他知道,她一定已經感受到他在她的身後,只是對他不理不睬而已。
「好像有一個人跟我說過,人不應該做一些別人會預測得到的事。」水沁依舊背對著他,淡然的說,不願意去談她沒有下手的原因,「我也會做你無法預測的事。」
這是原因嗎?只有她知道,這根本不是原因!她發現,她已經沒有辦法用以前的那一個面具來面對他了,她發現,原來她是有感情,是有感覺的!並非像她自己心中想象的那麼的冷漠,那麼的冷血。
她好像為他動了心,就在前幾天他吻她的那一次……
為什麼?為什麼她會動心?在她所遇過、甚至殺過的人中,冷彬並不是最好看,也不是最特別的一個人,但是他就是莫名其妙地挑起了她那一根心動的神經,讓她感覺到自己好像越來越關注他。
不應該是這樣子的!她是殺手,而他是她的獵物!他們兩個人之間只有這種關系!
但是……真的是這樣子嗎?
如果是這樣子,為什麼那一天她的師父會勃然大怒,為什麼她見到的冷彬,會是這樣子的對待她?
她低頭望著他給她包扎的手,心中錯綜復雜的情緒讓她忍不住皺起了眉頭。
這到底是怎麼一回事?
冷彬沉默了一下,然後淡淡地告訴她:「這就是你躲我這幾天想的事?」他壓抑著心中升起的濃濃失望與挫敗,對著她的背影說。
她還記不起來嗎?還是不願意去記起來?為什麼這麼痴愛她的他,不能喚醒一點點她曾經對他的那種戀愛狂潮?只因為他們已經相隔了五年沒見嗎?還是為什麼?

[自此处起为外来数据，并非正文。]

/-! ### Renaming the variables -/

mutual
/-- Relabelling the variable leaves along `f : X → X`. [folklore] -/
def rename (f : X → X) : HTerm K X → HTerm K X
  | var x => var (f x)
  | const c => const c
  | node b l => node b (renameList f l)
/-- `rename` on lists. [folklore] -/
def renameList (f : X → X) : List (HTerm K X) → List (HTerm K X)
  | [] => []
  | t :: ts => rename f t :: renameList f ts
end

/-- `renameList` is `map (rename f)`. [folklore] -/
theorem renameList_eq_map (f : X → X) (l : List (HTerm K X)) : renameList f l = l.map (rename f) := by
  induction l with
  | nil => rfl
  | cons t ts ih => simp [renameList, ih]

/-- `rename` of a node. [folklore] -/
theorem rename_node (f : X → X) (b : Bool) (l : List (HTerm K X)) :
    rename f (node b l) = node b (l.map (rename f)) := by
  rw [rename, renameList_eq_map]

/-- `rename id = id`. [folklore] -/
theorem rename_id : ∀ t : HTerm K X, rename id t = t
  | var x => rfl
  | const c => rfl
  | node b l => by
    rw [rename_node]
    congr 1
    conv_rhs => rw [← List.map_id l]
    exact List.map_congr_left fun t _ => rename_id t

/-- `rename` is functorial. [folklore] -/
theorem rename_comp (f g : X → X) : ∀ t : HTerm K X, rename f (rename g t) = rename (f ∘ g) t
  | var x => rfl
  | const c => rfl
  | node b l => by
    rw [rename_node, rename_node, rename_node, List.map_map]
    congr 1
    exact List.map_congr_left fun t _ => rename_comp f g t

/-- `rename` preserves size. [folklore] -/
theorem size_rename (f : X → X) : ∀ t : HTerm K X, (rename f t).size = t.size
  | var x => rfl
  | const c => rfl
  | node b l => by
    rw [rename_node, size, size, sizeList_eq_sum, sizeList_eq_sum, List.map_map]
    congr 2
    exact List.map_congr_left fun t _ => size_rename f t

/-- **Semantics of renaming**: `val (rename f t) = MvPolynomial.rename f (val t)`. [folklore] -/
theorem val_rename [CommSemiring K] (f : X → X) :
    ∀ t : HTerm K X, (rename f t).val = MvPolynomial.rename f t.val
  | var x => by simp [rename, val]
  | const c => by simp [rename, val]
  | node b l => by
    rw [rename_node]
    cases b
    · rw [val_node_false, val_node_false, map_list_sum, List.map_map, List.map_map]
      congr 1
      exact List.map_congr_left fun t _ => val_rename f t
    · rw [val_node_true, val_node_true, map_list_prod, List.map_map, List.map_map]
      congr 1
      exact List.map_congr_left fun t _ => val_rename f t

/-! ### The normal form -/

/-- A fixed linear order on terms (the linear order of a well-ordering of the type; classical).
[folklore] -/
@[reducible] def termOrder (K : Type u) (X : Type v) : LinearOrder (HTerm K X) :=
  IsWellOrder.linearOrder WellOrderingRel

/-- Sorting a list of terms along `termOrder`. [folklore] -/
def tsort (l : List (HTerm K X)) : List (HTerm K X) :=
  letI := termOrder K X
  l.insertionSort (· ≤ ·)

/-- `tsort l` is a permutation of `l`. [folklore] -/
theorem tsort_perm (l : List (HTerm K X)) : (tsort l).Perm l := by
  letI := termOrder K X
  exact List.perm_insertionSort _ l

/-- `tsort` is invariant under permutations (sorted permutations of each other are equal). [folklore] -/
theorem tsort_eq_of_perm {l l' : List (HTerm K X)} (h : l.Perm l') : tsort l = tsort l' := by
  letI := termOrder K X
  refine List.Perm.eq_of_pairwise' (r := (· ≤ ·)) (List.pairwise_insertionSort _ l)
    (List.pairwise_insertionSort _ l') ?_
  exact ((List.perm_insertionSort _ l).trans h).trans (List.perm_insertionSort _ l').symm

/-- `tsort` is idempotent. [folklore] -/
theorem tsort_tsort (l : List (HTerm K X)) : tsort (tsort l) = tsort l :=
  tsort_eq_of_perm (tsort_perm l)

mutual
/-- **The normal form**: children lists recursively sorted along `termOrder`. [folklore] -/
def normalize : HTerm K X → HTerm K X
  | var x => var x
  | const c => const c
  | node b l => node b (tsort (normalizeList l))
/-- `normalize` on lists. [folklore] -/
def normalizeList : List (HTerm K X) → List (HTerm K X)
  | [] => []
  | t :: ts => normalize t :: normalizeList ts
end

/-- `normalizeList` is `map normalize`. [folklore] -/
theorem normalizeList_eq_map (l : List (HTerm K X)) : normalizeList l = l.map normalize := by
  induction l with
  | nil => rfl
  | cons t ts ih => simp [normalizeList, ih]

/-- Normal form of a node. [folklore] -/
theorem normalize_node (b : Bool) (l : List (HTerm K X)) :
    normalize (node b l) = node b (tsort (l.map normalize)) := by
  rw [normalize, normalizeList_eq_map]

/-- Normal form of a variable. [folklore] -/
@[simp] theorem normalize_var (x : X) : normalize (var x : HTerm K X) = var x := by rw [normalize]

/-- Normal form of a constant. [folklore] -/
@[simp] theorem normalize_const (c : K) : normalize (const c : HTerm K X) = const c := by
  rw [normalize]

/-- **Permuting the children does not change the normal form.** [folklore] -/
theorem normalize_node_perm (b : Bool) {l l' : List (HTerm K X)} (h : l.Perm l') :
    normalize (node b l) = normalize (node b l') := by
  rw [normalize_node, normalize_node, tsort_eq_of_perm (h.map normalize)]

/-- Pointwise-equal normal forms of the children give equal normal forms. [folklore] -/
theorem normalize_node_congr (b : Bool) {l l' : List (HTerm K X)}
    (h : l.map normalize = l'.map normalize) : normalize (node b l) = normalize (node b l') := by
  rw [normalize_node, normalize_node, h]

/-- **The normal form is idempotent.** [folklore] -/
theorem normalize_normalize : ∀ t : HTerm K X, normalize (normalize t) = normalize t
  | var x => by simp
  | const c => by simp
  | node b l => by
    rw [normalize_node, normalize_node]
    congr 1
    have h1 : (List.map normalize (tsort (List.map normalize l))).Perm
        (List.map normalize (List.map normalize l)) := (tsort_perm _).map normalize
    rw [List.map_map] at h1
    have h2 : List.map (normalize ∘ normalize) l = List.map normalize l :=
      List.map_congr_left fun t _ => normalize_normalize t
    rw [h2] at h1
    exact tsort_eq_of_perm h1

/-- **Normalisation does not change the value.** [folklore] -/
theorem val_normalize [CommSemiring K] : ∀ t : HTerm K X, (normalize t).val = t.val
  | var x => by simp
  | const c => by simp
  | node b l => by
    rw [normalize_node, val_node_perm b (tsort_perm _)]
    cases b
    · rw [val_node_false, val_node_false, List.map_map]
      congr 1
      exact List.map_congr_left fun t _ => val_normalize t
    · rw [val_node_true, val_node_true, List.map_map]
      congr 1
      exact List.map_congr_left fun t _ => val_normalize t

/-- Normalisation does not change the size. [folklore] -/
theorem size_normalize : ∀ t : HTerm K X, (normalize t).size = t.size
  | var x => by simp
  | const c => by simp
  | node b l => by
    rw [normalize_node, size, size, sizeList_perm (tsort_perm _), sizeList_eq_sum, sizeList_eq_sum,
      List.map_map]
    congr 2
    exact List.map_congr_left fun t _ => size_normalize t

水沁放在膝上的拳頭收了又放,放了又收,但是就是沒有回應冷彬。
從外表上看起來,她好像一點都沒變,好像依舊是冷漠無情,心境如止水的水沁,只有她自己最清楚地知道,她其實已經變了。
她的心房向來是緊緊地關上的,也沒有想過居然有一個人會勇闖她堅固的堡壘,而他好像成功了,因為不曾有過現在她對冷彬的感情……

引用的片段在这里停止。